A distinctive range of communications, that each has their own voice while also supporting the core King’s brand.

What we did

  • Staff Survey branding
  • Insights report for The Policy Institute
  • BPMAG report
  • Quarterly newsletter
  • #BetterKings campaign identity
  • Money Mentors campaign identity
  • Policy Idol campaign identity

We work with a number of departments at King’s College London, creating a varied suite of communications that incorporate campaigns, identity, print and digital.

Our aim is always to create a distinctive personality for each project, while also reflecting and reinforcing the primary King’s brand, with regard to typography, colour and tone of voice.

Policy Institute impact report

This was the first impact report of the Policy Institute; a review detailing the key areas of the Institute’s work and achievements over the year. It was launched at an Annual Reception in September 2015 at the Institute.

The report had to speak to a wide readership; internal King’s colleagues who would like to know more about the Institute’s work and impact, and key external stakeholders from policy, government, business and academic communities.

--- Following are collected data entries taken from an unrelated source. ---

import Mathlib
import HarnessLib
import Summits.HubbardSuperconductivity.HubbardSuperconductivity.Theses.WeakCouplingBCS

/-!
# Sketch — crux idea `quenched-corner-by-square-completion` for stmt-HubbardSuperconductivity-2009
(`WeakCouplingBCS.WcbcsSsbToTorusLRO` = `NodalWardXY.SsbToTorusLRO`).

First lemmas of the line, stated as `Prop`s over existing declarations (nothing is proved here):
* `SquareCompletionBound` — the Bogoliubov square completion read from the SOURCED side:
  `E₀(K_μ − (t/L²)P†P) − h²L²/t ≤ E₀(K_μ − h(P + P†))` for every `h` and `t > 0`.
* `TracialCuspBound` — the tracial Koma–Tasaki density at field `s` bounds the energy gain beyond
  `s` from below (monotone supergradients of the concave sourced ground energy).
* `QuenchedGSOrderFromGain` — every ground state of the quenched model carries at least the
  quenched energy gain as d-wave pair order (one-line variational identity).
* `QuenchedCornerOrder` — END-TO-END first checkable statement: `HasDWaveOrder U μ` ⇒ every ground
  state of `K_μ − (t/L²)P†P` has d-wave LRO `≥ m(U,μ)² − ε` for every small `t > 0`, `L ≥ L₀(t)`.
* the two transfer statements `SeededRecentring`, `HolderCorner` (hypothesis-free, one sector).
-/

noncomputable section

namespace Summit.HubbardSuperconductivity.HubbardSuperconductivity.Cruxes.WcbcsSsbToTorusLRO.QuenchedCorner

open Literature.MathematicalPhysics.QuantumLattice Literature.Barriers.HubbardSuperconductivity
open Matrix Filter
open scoped ComplexOrder Topology

/-- Index type of the torus Fock space. -/
abbrev ι (L : ℕ) : Type := Finset (Orb (FermionTorus 2 L))

/-- The d-wave pair field `P_L = pairField dWaveFormFactor L` (`= √2 Δ_d`). -/
abbrev pF (L : ℕ) [NeZero L] : Matrix (ι L) (ι L) ℂ := pairField dWaveFormFactor L

/-- The quenched (number-conserving, mean-field d-wave seed) GRAND-CANONICAL torus Hamiltonian
`K_μ − (t/L²) P†P`, `K_μ = hubbardTorusWith 2 L 1 U μ`. -/
def quenchedGC (L : ℕ) [NeZero L] (U μ t : ℝ) : Matrix (ι L) (ι L) ℂ :=
  hubbardTorusWith 2 L 1 U μ - ((t / (L : ℝ) ^ 2 : ℝ) : ℂ) • ((pF L)ᴴ * pF L)

/-- The quenched CANONICAL torus Hamiltonian `H − (t/L²) P†P`, `H = hubbardTorus 2 L 1 U`. -/
def quenchedCan (L : ℕ) [NeZero L] (U t : ℝ) : Matrix (ι L) (ι L) ℂ :=
  hubbardTorus 2 L 1 U - ((t / (L : ℝ) ^ 2 : ℝ) : ℂ) • ((pF L)ᴴ * pF L)

/-- d-wave pair LRO density `L⁻⁴ Re⟨φ, P†P φ⟩` of a torus state. -/
def lro (L : ℕ) [NeZero L] (φ : Fock (Orb (FermionTorus 2 L))) : ℝ :=
  (expect ((pF L)ᴴ * pF L) φ).re / (L : ℝ) ^ 4

/-- FIRST LEMMA (square completion, finite `L`, provable now). From the operator inequality
`(√t L⁻¹ P − h L t^{-1/2})†(√t L⁻¹ P − h L t^{-1/2}) ≥ 0`, i.e.
`−h (P + P†) ≥ −(t/L²) P†P − (h² L²/t)·1`, and monotonicity of the ground energy:
`E₀(K_μ − (t/L²)P†P) − h²L²/t ≤ E₀(dWaveSourceTorus L U μ h)` for all real `h` and `t > 0`. -/
def SquareCompletionBound : Prop :=
  ∀ (L : ℕ) [NeZero L] (U μ h t : ℝ), 0 < t →
    (quenchedGC L U μ t).groundEnergy - h ^ 2 * (L : ℝ) ^ 2 / t ≤
      (dWaveSourceTorus L U μ h).groundEnergy

/-- LEMMA D (tracial slope ⇒ energy gain, finite `L`, provable now). `h ↦ E₀(K_μ − h(P+P†))` is
concave; its one-sided derivatives are `−max/−min` of `⟨P + P†⟩` over ground states (Danskin), the
tracial value `2 L² · dWaveSourceDensity L U μ s` lies between them, and supergradients are
monotone; integrating from `s` to `h`:
`(h − s) · 2L² · dWaveSourceDensity L U μ s ≤ E₀(K_μ) − E₀(K_μ − h(P + P†))` for `0 ≤ s ≤ h`. -/
def TracialCuspBound : Prop :=
  ∀ (L : ℕ) [NeZero L] (U μ s h : ℝ), 0 ≤ s → s ≤ h →
    (h - s) * (2 * (L : ℝ) ^ 2 * dWaveSourceDensity L U μ s) ≤
      (hubbardTorusWith 2 L 1 U μ).groundEnergy - (dWaveSourceTorus L U μ h).groundEnergy

/-- LEMMA (every quenched ground state carries the gain, finite `L`, one line): for a normalised
ground state `Φ` of `K_μ − (t/L²)P†P`, `t L² · lro Φ = ⟨Φ, K_μ Φ⟩ − E₀(quenched) ≥ E₀(K_μ) − E₀(quenched)`. -/
def QuenchedGSOrderFromGain : Prop :=
  ∀ (L : ℕ) [NeZero L] (U μ t : ℝ) (Φ : Fock (Orb (FermionTorus 2 L))), 0 < t →
    (quenchedGC L U μ t).IsGroundStateVector Φ → star Φ ⬝ᵥ Φ = 1 →
      (hubbardTorusWith 2 L 1 U μ).groundEnergy - (quenchedGC L U μ t).groundEnergy ≤
        t * (L : ℝ) ^ 2 * lro L Φ

/-- FIRST CHECKABLE STATEMENT OF THE LINE (GC quenched corner persistence with the sharp constant):
Koma–Tasaki d-wave order `m = dWaveOrderParameter U μ > 0` implies that for every small `t > 0` and
all `L ≥ L₀(t)`, EVERY ground state of the number-conserving quenched model `K_μ − (t/L²)P†P` has
d-wave pair LRO `≥ m² − ε`. Follows from the three lemmas above with `h := (1−ε″)(m−2ε′)·t`. -/
def QuenchedCornerOrder : Prop :=
  ∀ (U μ : ℝ), HasDWaveOrder U μ → ∀ ε : ℝ, 0 < ε →
    ∃ t₀ : ℝ, 0 < t₀ ∧ ∀ t ∈ Set.Ioo (0 : ℝ) t₀, ∃ L₀ : ℕ, ∀ (L : ℕ) [NeZero L], L₀ ≤ L →
      ∀ Φ : Fock (Orb (FermionTorus 2 L)),
        (quenchedGC L U μ t).IsGroundStateVector Φ → star Φ ⬝ᵥ Φ = 1 →
          dWaveOrderParameter U μ ^ 2 - ε ≤ lro L Φ

/-- TRANSFER, part 1 (seeded recentring at FIXED `t > 0`; density-level statement, hypothesis-free
except for the crux's own density-matching antecedent which the consumer supplies): the
`(N_L, S^z = 0)`-sector excitation of the quenched CANONICAL model above the quenched GRAND-CANONICAL
ground energy at `μ` is `≤ ε t L²` for small `t` (thermodynamically it is `O(t²)`: the seed shifts
the preferred density only at order `t`). -/
def SeededRecentring (U δ μ : ℝ) : Prop :=
  ∀ ε : ℝ, 0 < ε → ∃ t₀ : ℝ, 0 < t₀ ∧ ∀ t ∈ Set.Ioo (0 : ℝ) t₀, ∃ L₀ : ℕ,
    ∀ (L : ℕ) [NeZero L], L₀ ≤ L → Even L →
      (quenchedCan L U t).minEnergyOn (szSector (2 * ⌊(1 - δ) * (L : ℝ) ^ 2 / 2⌋₊) 0) -
          μ * ((2 * ⌊(1 - δ) * (L : ℝ) ^ 2 / 2⌋₊ : ℕ) : ℝ) - (quenchedGC L U μ t).groundEnergy ≤
        ε * t * (L : ℝ) ^ 2

/-- TRANSFER, part 2 (Hölder corner in ONE sector; hypothesis-free; the amplitude-sector residue):
uniformly in large even `L`, the d-wave LRO of every sector ground state of the quenched canonical
model at seed `t` exceeds that of every sector ground state of the pure model by at most `C t^{1−a}`
(`a < 1`; the thermodynamic-limit exponent is `a = 1/2`, the longitudinal/amplitude susceptibility of
a `U(1)`-broken phase in `2+1` dimensions). -/
def HolderCorner (U δ : ℝ) : Prop :=
  ∃ C a t₀ : ℝ, 0 < C ∧ a < 1 ∧ 0 < t₀ ∧ ∀ t ∈ Set.Ioo (0 : ℝ) t₀, ∃ L₀ : ℕ,
    ∀ (L : ℕ) [NeZero L], L₀ ≤ L → Even L →
      ∀ ψ₀ ψ₁ : Fock (Orb (FermionTorus 2 L)),
        IsGroundStateInSector (hubbardTorus 2 L 1 U) (2 * ⌊(1 - δ) * (L : ℝ) ^ 2 / 2⌋₊) 0 ψ₀ →
        star ψ₀ ⬝ᵥ ψ₀ = 1 →
        IsGroundStateInSector (quenchedCan L U t) (2 * ⌊(1 - δ) * (L : ℝ) ^ 2 / 2⌋₊) 0 ψ₁ →
        star ψ₁ ⬝ᵥ ψ₁ = 1 →
          lro L ψ₁ - lro L ψ₀ ≤ C * t ^ (1 - a)

/-- The crux, by name (to make sure the sketch and the route file talk about the same statement). -/
example : Prop := Summit.HubbardSuperconductivity.HubbardSuperconductivity.Theses.WeakCouplingBCS.WcbcsSsbToTorusLRO

end Summit.HubbardSuperconductivity.HubbardSuperconductivity.Cruxes.WcbcsSsbToTorusLRO.QuenchedCorner

end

The Staff Survey campaign ran as posters and screens around the King’s campuses. To make the posters recognisable as a series we used a standard layout incorporating bright, bold colours from the core palette and humorous headlines appropriating the style of a questionnaire.
Policy Idol is an annual competition open to all current students and staff at King’s, in which participants pitch their policy ideas to an elite panel of leading figures from the worlds of politics, academia and industry. Double-take illustration and dynamic typography form the basis of the identity.
Design refresh of King’s quarterly newsletter, Comment
Report for the School of Education, Communication & Society; Best Practice in Mixed Attainment Grouping

Best Practice in Mixed Attainment Grouping report

Research evidence suggests that students with lower prior attainment (often students from disadvantaged backgrounds) do better if taught in mixed attainment (mixed ability) settings. However, less is known about why this is, or what characterises successful practice in mixed attainment classes. The Best Practice in Mixed Attainment Grouping intervention seeks to address these questions by applying and testing principles of good practice.

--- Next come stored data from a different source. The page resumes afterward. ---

import Literature.Barriers.AtomisticToContinuum.DisorderedHarmonicChainTransfer
import Mathlib.Analysis.SpecialFunctions.ImproperIntegrals
import Mathlib.Analysis.SpecialFunctions.Pow.Real
import Mathlib.Analysis.Complex.ExponentialBounds
import HarnessLib

/-!
# Ajanki–Huveneers 2011, Thm 1.1, bound (H): O'Connor's Theorem 6 on the frequencies above `ω₀ > 0`

Fifth file of the Casher–Lebowitz / Ajanki–Huveneers cluster of the barrier catalogue
`Literature/Barriers/AtomisticToContinuum/` (`DisorderedHarmonicChain.lean`, `…Spectral.lean`,
`…Transfer.lean`, `…Phases.lean`). `…Transfer.lean` reduced the spectral form of Theorem 1.1 of
O. Ajanki, F. Huveneers (CMP **301** (2011) 841–883) to three bounds (U), (H), (L) on the
mass-averaged current density `𝔼 j_n(ω)` (`clAvgCurrentDensity`); (H) =
`AjankiHuveneers2011_highFrequencyBound` (`∫_{ω₀}^∞ 𝔼 j_n ≲ e^{-c√n}` for every `ω₀ > 0`) is the
statement AH2011 take from A. J. O'Connor, CMP **45** (1975) 63–77, Theorem 6 ("the contribution
to `J_N` from frequencies above `ε` falls off exponentially with `N` for each fixed `ε > 0`";
precisely `⟨J_N(ε,∞)⟩ ≤ C(ε,λ) exp[-λa(ε)N^{1/2}]` for `N` large). This file (provefact unit for
(H), SIZE XL) formalises the PROOF of Theorem 6 (§3 of O'Connor's paper) down to its one
random-matrix input:

* **PROVED — deterministic attenuation above the band** (O'Connor's first case, eq. (36):
  "Since each mass is greater than 1 plane waves with frequencies above 2 are exponentially
  attenuated by every chain"). In the physical variables of `clImpedance` (masses `m_k ≥ a`,
  unit springs): for `aω² ≥ 4` the diagonal symbols `d_k = 2 - m_kω²` are `≤ -2` and
  `|D_j(e₁)| ≥ (aω² - 3)^j` (`pow_le_abs_chainD₁`, from the monotone growth `ahD_growth` of the
  continuant with symbol `≥ 2`); hence `j_n ≤ ω²/D_n(e₁)² ≤ 4/(a²ω²9^{n-1})` for `aω² ≥ 6`
  (`clCurrentDensity_le_highFreq`), `∫_{ω₁}^∞ 𝔼 j_n ≤ 4/(a²ω₁9^{n-1})` for `aω₁² ≥ 6`
  (`clAvgCurrentDensity_tail`), and `𝔼 j_n` is integrable on every `(ω₀, ∞)`, `ω₀ > 0`
  (`integrableOn_clAvgCurrentDensity_Ioi`).
* **PROVED — the band estimate from the amplitude** (O'Connor's (34) and the last display of the
  proof): `t_n² := D_n(e₁)² + D_{n-1}(e₁)² > 0` (`amp_pos`, from `det Q_n = 1`),
  `j_n ≤ max(1,ω²)/t_n²` (`clCurrentDensity_le_max_div_amp`), and
  `𝔼 j_n(ω) ≤ ½ℙ(t_n² ≤ E) + max(1,ω²)/E` for every level `E > 0`
  (`clAvgCurrentDensity_le_of_amp`).
* **NAMED FACT — O'Connor's moderate-deviation bound (39)** for the amplitude,
  `ℙ(t_n(ω)² ≤ e^{γn}) ≤ Ce^{-α√n}` for `n ≥ N₀` uniformly on compact bands
  (`OConnor1975_amplitudeBound`); this is where Furstenberg's theorem (`γ(ω) > 0`, Thms 4–5)
  and the transfer-operator CLT with its uniform spectral gap (Thms 1–3, §3 (i)–(v)) enter.
* **PROVED — the reduction** `OConnor1975_amplitudeBound → AjankiHuveneers2011_highFrequencyBound`
  (`AjankiHuveneers2011_highFrequencyBound_of_amplitudeBound`): band `[ω₀, ω₁]`,
  `ω₁ = max(ω₀, √(6/a))`, plus tail, plus absorption of the finitely many `n < N₀`; rate
  `c = min(α, γ, 1)`.

## Sources

* A. J. O'Connor, CMP 45 (1975) 63–77 (Project Euclid scan): §1 eqs. (4)–(6) (`t_n`, `θ_n`,
  `x_n = 2 - m_nw²`), §2 Thms 2–5, §3 eqs. (31)–(34), Thm 6 and its proof, eqs. (35)–(39).
* O. Ajanki, F. Huveneers, CMP 301 (2011) 841–883, arXiv:1003.1076: §2 ¶3 ("O'Connor has shown
  (see Theorem 6 and its proof in [O'Connor-75]) that for any reasonable heat baths the
  frequencies above any fixed `w₀ > 0` have exponentially small contribution"), §2.2 ("By
  Theorem 6 of [O'Connor-75] we may restrict the integration domain … into `[0,w₀]`"), §6.2
  ("It has already been shown by O'Connor [O'Connor-75] that `𝒥₃ ≲ e^{-Cn^{1/2}}`").

## Design notes

* Variables: O'Connor's `w` is the physical frequency of `clImpedance` (unit springs, eq. (1)),
  his `x_n = 2 - m_nw²` is `massDiag`, and `T_n⋯T_1 e₁ = t_n(sin θ_n, cos θ_n)` (eq. (4),
  `θ₀ = π/2`, `t₀ = 1`) gives `t_n² = D_n(e₁)² + D_{n-1}(e₁)²` with `D_j(e₁) = chainD₁ m ω j`.
  He normalises the masses to be `≥ 1` and splits at `w = 2 + δ`; with masses `≥ a` we split at
  `aω² = 6` (any level `> 4` would do; `6` makes `aω² - 3 ≥ max(3, aω²/2)`).
* The fact (39) is vendored with the growth rate `γ` existential (`γ = ½ min_{band} γ(w)` in
  the paper, `γ(w)` the Lyapunov exponent) and indexed by `k + 1` (`t_{k+1}² = D_{k+1}² + D_k²`,
  no `ℕ`-subtraction); see its docstring for the scope comparison between O'Connor's "C¹ density
  with compact support" and AH2011's `MassDensityHyp`.
* NOT here (the remaining layer below (39)): the phase chain `θ_n` and its transfer operator `T`
  (Thm 1: compactness of `T²`, spectral gap, a.c. stationary measure), the analytic family
  `A(λ)` and the CLT (Thm 2), `σ² > 0` (Thm 3), Furstenberg's `γ > 0` (Thm 4 = Lemma 8.9 of
  Furstenberg 1963, Thm 5 = criteria (F1)/(F2) and Yoshioka's verification for transfer
  matrices), and the uniformity (i)–(v) in `w`.
-/

noncomputable section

The target audience of the report was secondary school English and maths teachers, teaching Years 7 and 8. The aim was to educate teachers on how to change their teaching practices and have a clear understanding of how and why they should do this, in order to facilitate the raising of attainment by children from disadvantaged backgrounds.

To this end, it was important to make the report as clear and easy to follow as possible. Information was broken down into colour-coded sections and tabbed edges were used throughout to allow teachers to easily navigate the document. Articles were summarised in icon form to distil the key points.

Spiral binding and bold, contrasting colours were deliberately chosen to allow for easy photocopy reproduction by teachers. Finally, hand-drawn illustrations added a touch of humour and lightened the feel of what was otherwise a text-heavy document.

Money Mentors give fellow students guidance regarding financial matters. We gave the scheme a simple identity using a smart icon referencing ‘financial health’, copy that played on currency-based idioms, and a selection of appropriate colours from the King’s palette.
The #BetterKings campaign was created to promote some of the things King’s have been doing to improve the student experience. Our campaign identity was a simple typographic intervention, which could be easily adapted to a variety of applications.